Previous studies across multiple cancer types have demonstrated that tumors can modulate the pre-metastatic bone microenvironment to become a more hospitable environment by increasing HSC numbers and vascularization [
16,
17,
18]. We did not find changes in the bone microenvironment between mice with ER-expressing and TN 4T1.2 tumors, which were the only cell lines in this study to exhibit bone metastases. This suggests that the 4T1.2 cell line does not modify HSCs or the vasculature in the pre-metastatic niche. The percentages of Sca-1- and endomucin-positive cells, markers for HSC/tumorigenic cells and endothelial/HSCs, respectively, within the bones of mice with ER-expressing E0771/bone-derived tumors were significantly increased when compared with TN E0771/bone-derived tumors. While the specific mechanisms driving the increase in HSCs and endothelial cells is unclear in our study, it is apparent that the expression of ER within the E0771/bone tumors, but not the 4T1.2, mammary tumors, were associated with downstream modification of the bone microenvironment.

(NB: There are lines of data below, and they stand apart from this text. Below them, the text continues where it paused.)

import Mathlib
import HarnessLib
import Summits.Parity.GeneralizedHardyLittlewood.Theorems.LeeYangFibresAbsoluteUpgradeModGammaDefs
import Summits.Parity.GeneralizedHardyLittlewood.Theorems.LeeYangFibresModelHyperbolicityCalculus

/-!
# Route `LeeYangFibres`, crux `AbsoluteUpgrade` (stmt-Parity-14116), line `dip-margin-rate-exchange`:
# stub `mg_invariantConst` of the ADJOINT METHOD — constancy of the invariant along the row

We prove the registered stub `mg_invariantConst : MGAdjointEq → MGInvariantConst` (vocabulary file
`LeeYangFibresAbsoluteUpgradeModGammaDefs.lean`): for `N ≥ 1`, `|z| ≤ N − 1`, `u ≥ 3` and `1 ≤ v ≤ u − 1`,

  `v K(v) g̃_z(v) + z ∫_{v−1}^{v} K(t) g̃_z(t+1) dt = g̃_z(1) + z ∫_0^1 g̃_z(t+1) dt`,

where `K = rowFn u z` is the Buchstab–Dickman row `K(v) = G_u(v+1; z)` and `g̃_z = adjTilde N z` is the
regularised `Γ`-normalised adjoint.  This is one-variable calculus (the real-variable ADJOINT METHOD of the
sieve literature, Greaves 2001 §4.2): the only inputs are

* the ADJOINT EQUATION `(v g̃(v))' = −z g̃(v+1)` for `v > 0` — the hypothesis `MGAdjointEq` (it also gives
  the continuity of `g̃` on `(0, ∞)`, `g̃ = (v g̃)/v`);
* the DELAY EQUATION of the row, `v K'(v) = z K(v−1)` for `1 < v ≤ u` — the tree's `DensityCalculus` (C6)
  (`WindowChainTransport.calc_hasDerivAt_modelEval`, shifted from `τ` to `v = τ − 1`), and the continuity of
  `K` (C5) (`calc_continuous_modelEval`);
* `K ≡ 1` on `(−∞, 1]` (`rowFn_eq_one`, vocabulary file).

The heart is the abstract lemma `mgInv_invariant_eq` (arbitrary `K`, `g` with these three properties):
writing `∫_{v−1}^{v} = ∫_0^{v} − ∫_0^{v−1}` (FTC for a moving window,
`intervalIntegral.integral_hasDerivAt_right`), the invariant `Φ(v) = v K g̃ + z ∫_{v−1}^{v} K g̃(·+1)` has
derivative `K'·(v g̃) + K·(v g̃)' + z[K(v) g̃(v+1) − K(v−1) g̃(v)] = z K(v−1) g̃(v) − z K(v) g̃(v+1)
+ z K(v) g̃(v+1) − z K(v−1) g̃(v) = 0` on `(1, u−1]`; it is continuous at `v = 1`; so it is constant on
`[1, u−1]` (`constant_of_has_deriv_right_zero` on `[a, v]` for `a ↓ 1`), and at `v = 1` it equals
`g̃(1) + z ∫_0^1 g̃(t+1) dt` because `K ≡ 1` on `[0, 1]`.

References: Greaves 2001 §4.2 (adjoint functions of the sieve delay equations) [Greaves2001]; tree templates
`Literature/NumberTheory/Sieve/SieveAdjointP.lean`, `DelayEquationDecay.lean`.
-/

noncomputable section

namespace Summit.Parity.GeneralizedHardyLittlewood.Cruxes.AbsoluteUpgrade.DipMarginRateExchange

open scoped BigOperators Topology
open MeasureTheory Set Filter
open Summit.Parity.GeneralizedHardyLittlewood.Cruxes.ModelHyperbolicity.WindowChainTransport
  (modelEval calc_continuous_modelEval calc_hasDerivAt_modelEval)

/-! ## The abstract invariant lemma -/

/-- Continuity of the adjoint on `(0, ∞)` from the adjoint equation: if `w ↦ w g(w)` is differentiable at
every `w > 0` then `g = (w g)/w` is continuous at every `w > 0`. -/
theorem mgInv_continuousAt_of_adjointEq {g : ℝ → ℂ} {z : ℂ}
    (hg : ∀ w : ℝ, 0 < w → HasDerivAt (fun x : ℝ => (x : ℂ) * g x) (-z * g (w + 1)) w)
    {w : ℝ} (hw : 0 < w) : ContinuousAt g w := by
  have h1 : ContinuousAt (fun x : ℝ => (x : ℂ) * g x) w := (hg w hw).continuousAt
  have h2 : ContinuousAt (fun x : ℝ => ((x : ℂ))⁻¹ * ((x : ℂ) * g x)) w :=
    (Complex.continuous_ofReal.continuousAt.inv₀ (Complex.ofReal_ne_zero.mpr hw.ne')).mul h1
  refine h2.congr ?_
  filter_upwards [Ioi_mem_nhds hw] with x hx
  rw [inv_mul_cancel_left₀ (Complex.ofReal_ne_zero.mpr (ne_of_gt hx))]

/-- **The invariant of the adjoint method (abstract form).** If `K` is continuous, `K ≡ 1` on `(−∞, 1]`,
`K` satisfies the delay equation `v K'(v) = z K(v−1)` at every `v ∈ (1, b]`, and `g` satisfies the ADJOINT
equation `(v g(v))' = −z g(v+1)` at every `v > 0`, then
`⟨K, g⟩(v) := v K(v) g(v) + z ∫_{v−1}^{v} K(t) g(t+1) dt` is constant on `[1, b]`, equal to its value
`g(1) + z ∫_0^1 g(t+1) dt` at `v = 1`: its derivative on `(1, b]` is `K(v)[(v g)'(v) + z g(v+1)] = 0`, and it is
continuous at `v = 1`. -/
theorem mgInv_invariant_eq {K g : ℝ → ℂ} {z : ℂ} {b : ℝ}
    (hKc : Continuous K) (hK1 : ∀ t : ℝ, t ≤ 1 → K t = 1)
    (hKd : ∀ w : ℝ, 1 < w → w ≤ b → HasDerivAt K (z * K (w - 1) / (w : ℂ)) w)
    (hg : ∀ w : ℝ, 0 < w → HasDerivAt (fun x : ℝ => (x : ℂ) * g x) (-z * g (w + 1)) w)
    {v : ℝ} (hv1 : 1 ≤ v) (hvb : v ≤ b) :
    (v : ℂ) * K v * g v + z * ∫ t in (v - 1)..v, K t * g (t + 1) =
      g 1 + z * ∫ t in (0 : ℝ)..1, g (t + 1) := by
  -- continuity of `g` on `(0, ∞)`
  have hgc : ∀ w : ℝ, 0 < w → ContinuousAt g w := fun w hw => mgInv_continuousAt_of_adjointEq hg hw
  -- the integrand
  set F : ℝ → ℂ := fun t => K t * g (t + 1) with hF
  have hFc : ∀ t : ℝ, -1 < t → ContinuousAt F t := fun t ht =>
    hKc.continuousAt.mul
      ((hgc (t + 1) (by linarith)).comp' (f := fun s : ℝ => s + 1) (continuous_add_const 1).continuousAt)
  have hFco : ContinuousOn F (Ioi (-1)) := fun t ht => (hFc t ht).continuousWithinAt
  have hFi : ∀ a c : ℝ, -1 < a → -1 < c → IntervalIntegrable F volume a c := fun a c ha hc =>
    (hFco.mono fun t ht => lt_of_lt_of_le (lt_min ha hc) ht.1).intervalIntegrable
  have hFm : ∀ t : ℝ, -1 < t → StronglyMeasurableAtFilter F (𝓝 t) := fun t ht =>
    hFco.stronglyMeasurableAtFilter isOpen_Ioi t ht
  -- the primitive `w ↦ ∫_0^w F` is differentiable at every `w > -1`
  have hP : ∀ w : ℝ, -1 < w → HasDerivAt (fun x => ∫ t in (0 : ℝ)..x, F t) (F w) w := fun w hw =>
    intervalIntegral.integral_hasDerivAt_right (hFi 0 w (by norm_num) hw) (hFm w hw) (hFc w hw)
  -- the invariant, rewritten with the primitive
  set Ψ : ℝ → ℂ := fun w => K w * ((w : ℂ) * g w) +
      z * ((∫ t in (0 : ℝ)..w, F t) - ∫ t in (0 : ℝ)..(w - 1), F t) with hΨ
  have hΨd : ∀ w : ℝ, 0 < w → ∀ K' : ℂ, HasDerivAt K K' w →
      HasDerivAt Ψ (K' * ((w : ℂ) * g w) + K w * (-z * g (w + 1)) + z * (F w - F (w - 1))) w := by
    intro w hw K' hK'
    have h1 := hK'.mul (hg w hw)
    have h2 := ((hP w (by linarith)).sub ((hP (w - 1) (by linarith)).comp_sub_const w 1)).const_mul z
    exact h1.add h2
  have hΦΨ : ∀ w : ℝ, 0 < w →
      (w : ℂ) * K w * g w + z * ∫ t in (w - 1)..w, F t = Ψ w := by
    intro w hw
    simp only [hΨ]
    rw [intervalIntegral.integral_interval_sub_left (hFi 0 w (by norm_num) (by linarith))
      (hFi 0 (w - 1) (by norm_num) (by linarith))]
    ring
  -- the derivative of the invariant vanishes on `(1, b]`
  have hΨ0 : ∀ w : ℝ, 1 < w → w ≤ b → HasDerivAt Ψ 0 w := by
    intro w hw hwb
    refine (hΨd w (by linarith) _ (hKd w hw hwb)).congr_deriv ?_
    have hw0 : (w : ℂ) ≠ 0 := Complex.ofReal_ne_zero.mpr (by positivity)
    simp only [hF, sub_add_cancel]
    field_simp
    ring
  -- the invariant is continuous at `v = 1`
  have hΨc : ContinuousAt Ψ 1 := by
    have h1 : ContinuousAt (fun w : ℝ => K w * ((w : ℂ) * g w)) 1 :=
      hKc.continuousAt.mul (hg 1 one_pos).continuousAt
    have h2 : ContinuousAt
        (fun w : ℝ => z * ((∫ t in (0 : ℝ)..w, F t) - ∫ t in (0 : ℝ)..(w - 1), F t)) 1 :=
      (((hP 1 (by norm_num)).sub ((hP (1 - 1) (by norm_num)).comp_sub_const 1 1)).const_mul
        z).continuousAt
    exact h1.add h2
  -- hence it is constant on `[1, v]`
  have hconst : Ψ v = Ψ 1 := by
    rcases hv1.eq_or_lt with h | h
    · rw [h]
    · have hev : (fun _ => Ψ v) =ᶠ[𝓝[>] (1 : ℝ)] Ψ := by
        filter_upwards [Ioo_mem_nhdsGT h] with a ha
        have hcont : ContinuousOn Ψ (Icc a v) := fun x hx =>
          (hΨ0 x (ha.1.trans_le hx.1) (hx.2.trans hvb)).continuousAt.continuousWithinAt
        have hder : ∀ x ∈ Ico a v, HasDerivWithinAt Ψ 0 (Ici x) x := fun x hx =>
          (hΨ0 x (ha.1.trans_le hx.1) (hx.2.le.trans hvb)).hasDerivWithinAt
        exact constant_of_has_deriv_right_zero hcont hder v ⟨ha.2.le, le_rfl⟩
      have ht1 : Tendsto Ψ (𝓝[>] (1 : ℝ)) (𝓝 (Ψ 1)) := hΨc.tendsto.mono_left nhdsWithin_le_nhds
      have ht2 : Tendsto Ψ (𝓝[>] (1 : ℝ)) (𝓝 (Ψ v)) := tendsto_const_nhds.congr' hev
      exact tendsto_nhds_unique ht2 ht1
  -- and its value at `v = 1` is the right-hand side (`K ≡ 1` on `[0, 1]`)
  rw [hΦΨ v (by linarith), hconst, ← hΦΨ 1 one_pos, hK1 1 le_rfl, sub_self, Complex.ofReal_one, one_mul,
    one_mul]
  congr 2
  refine intervalIntegral.integral_congr fun t ht => ?_
  rw [uIcc_of_le zero_le_one] at ht
  simp only [hF]
  rw [hK1 t ht.2, one_mul]

/-! ## The row: continuity and the delay equation in the variable `v = τ − 1` -/

/-- The row `K = rowFn u z` is continuous (tree `DensityCalculus` (C5), `calc_continuous_modelEval`). -/
theorem mgInv_continuous_rowFn (u : ℕ) (z : ℂ) : Continuous (rowFn u z) :=
  (calc_continuous_modelEval u z).comp (continuous_add_const 1)

/-- The delay equation of the row in the variable `v = τ − 1`: `K'(v) = z K(v−1)/v` for `1 < v ≤ u`, `u ≥ 2`
(tree `DensityCalculus` (C6), `calc_hasDerivAt_modelEval`, shifted by one). -/
theorem mgInv_hasDerivAt_rowFn {u : ℕ} (hu : 2 ≤ u) (z : ℂ) {v : ℝ} (hv : 1 < v) (hvu : v ≤ (u : ℝ)) :
    HasDerivAt (rowFn u z) (z * rowFn u z (v - 1) / (v : ℂ)) v := by
  have h := (calc_hasDerivAt_modelEval hu z (τ := v + 1) (by linarith) (by linarith)).comp_add_const v 1
  refine h.congr_deriv ?_
  rw [rowFn, add_sub_right_comm]
  push_cast
  ring

/-! ## The registered stub -/

/-- **Stub `mg_invariantConst` (registered): constancy of the invariant `⟨K, g̃_z⟩` along the row.** For
`N ≥ 1`, `|z| ≤ N − 1`, `u ≥ 3` and `1 ≤ v ≤ u − 1`,
`v K(v) g̃_z(v) + z ∫_{v−1}^{v} K(t) g̃_z(t+1) dt = g̃_z(1) + z ∫_0^1 g̃_z(t+1) dt`, `K = rowFn u z`, from the
adjoint equation `MGAdjointEq` (hypothesis), the delay equation `v K' = z K(v−1)` (tree `DensityCalculus`
(C6)) and `K ≡ 1` on `(−∞, 1]` (`rowFn_eq_one`), through the abstract lemma `mgInv_invariant_eq`. -/
theorem mg_invariantConst : MGAdjointEq → MGInvariantConst := by
  intro hA N hN z hz u hu v hv1 hvu
  exact mgInv_invariant_eq (b := (u : ℝ) - 1) (mgInv_continuous_rowFn u z)
    (fun t ht => rowFn_eq_one u (by omega) z t ht)
    (fun w hw hwb => mgInv_hasDerivAt_rowFn (by omega) z hw (by linarith)) (hA N hN z hz) hv1 hvu

end Summit.Parity.GeneralizedHardyLittlewood.Cruxes.AbsoluteUpgrade.DipMarginRateExchange

end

While this model may contribute to significant advancements in the detection and treatment of ER+ BC bone metastasis in humans, this study has several limitations. Relatively few mice with ER+ BC developed bone metastasis and estrous cycles were not controlled or monitored in the mice. Additionally, since monitoring for bone metastasis was performed by histological and immunohistochemical evaluation of the tibia, it is possible that some bone metastases were missed in the other long bones or axial skeleton. Future studies will include the introduction of luciferase into the cells. The initial characterization was performed without luciferase as its introduction into 4T1.2 cells was shown to reduce metastatic spread due to interaction with the immune system [
35]. Other future studies should also include in vivo exogenous estrogen stimulation with the ER-expressing 4T1.2 tumors to assess the changes in tumor growth and metastasis in this mouse model. Furthermore, only ERα was assessed in this model system as ESR1 was transduced into the cell line. While beyond the scope of this work, future studies to better understand the involvement of Erβ in these cells is warranted to obtain a fuller understanding of the model system. Lastly, mice with TN tumors were not treated with antiestrogen compounds. While we would not expect tumor volumes and weights in the TN group to change since there is no functioning ER, these treatments might alter the bone microenvironment and could affect metastasis and immune cell infiltration.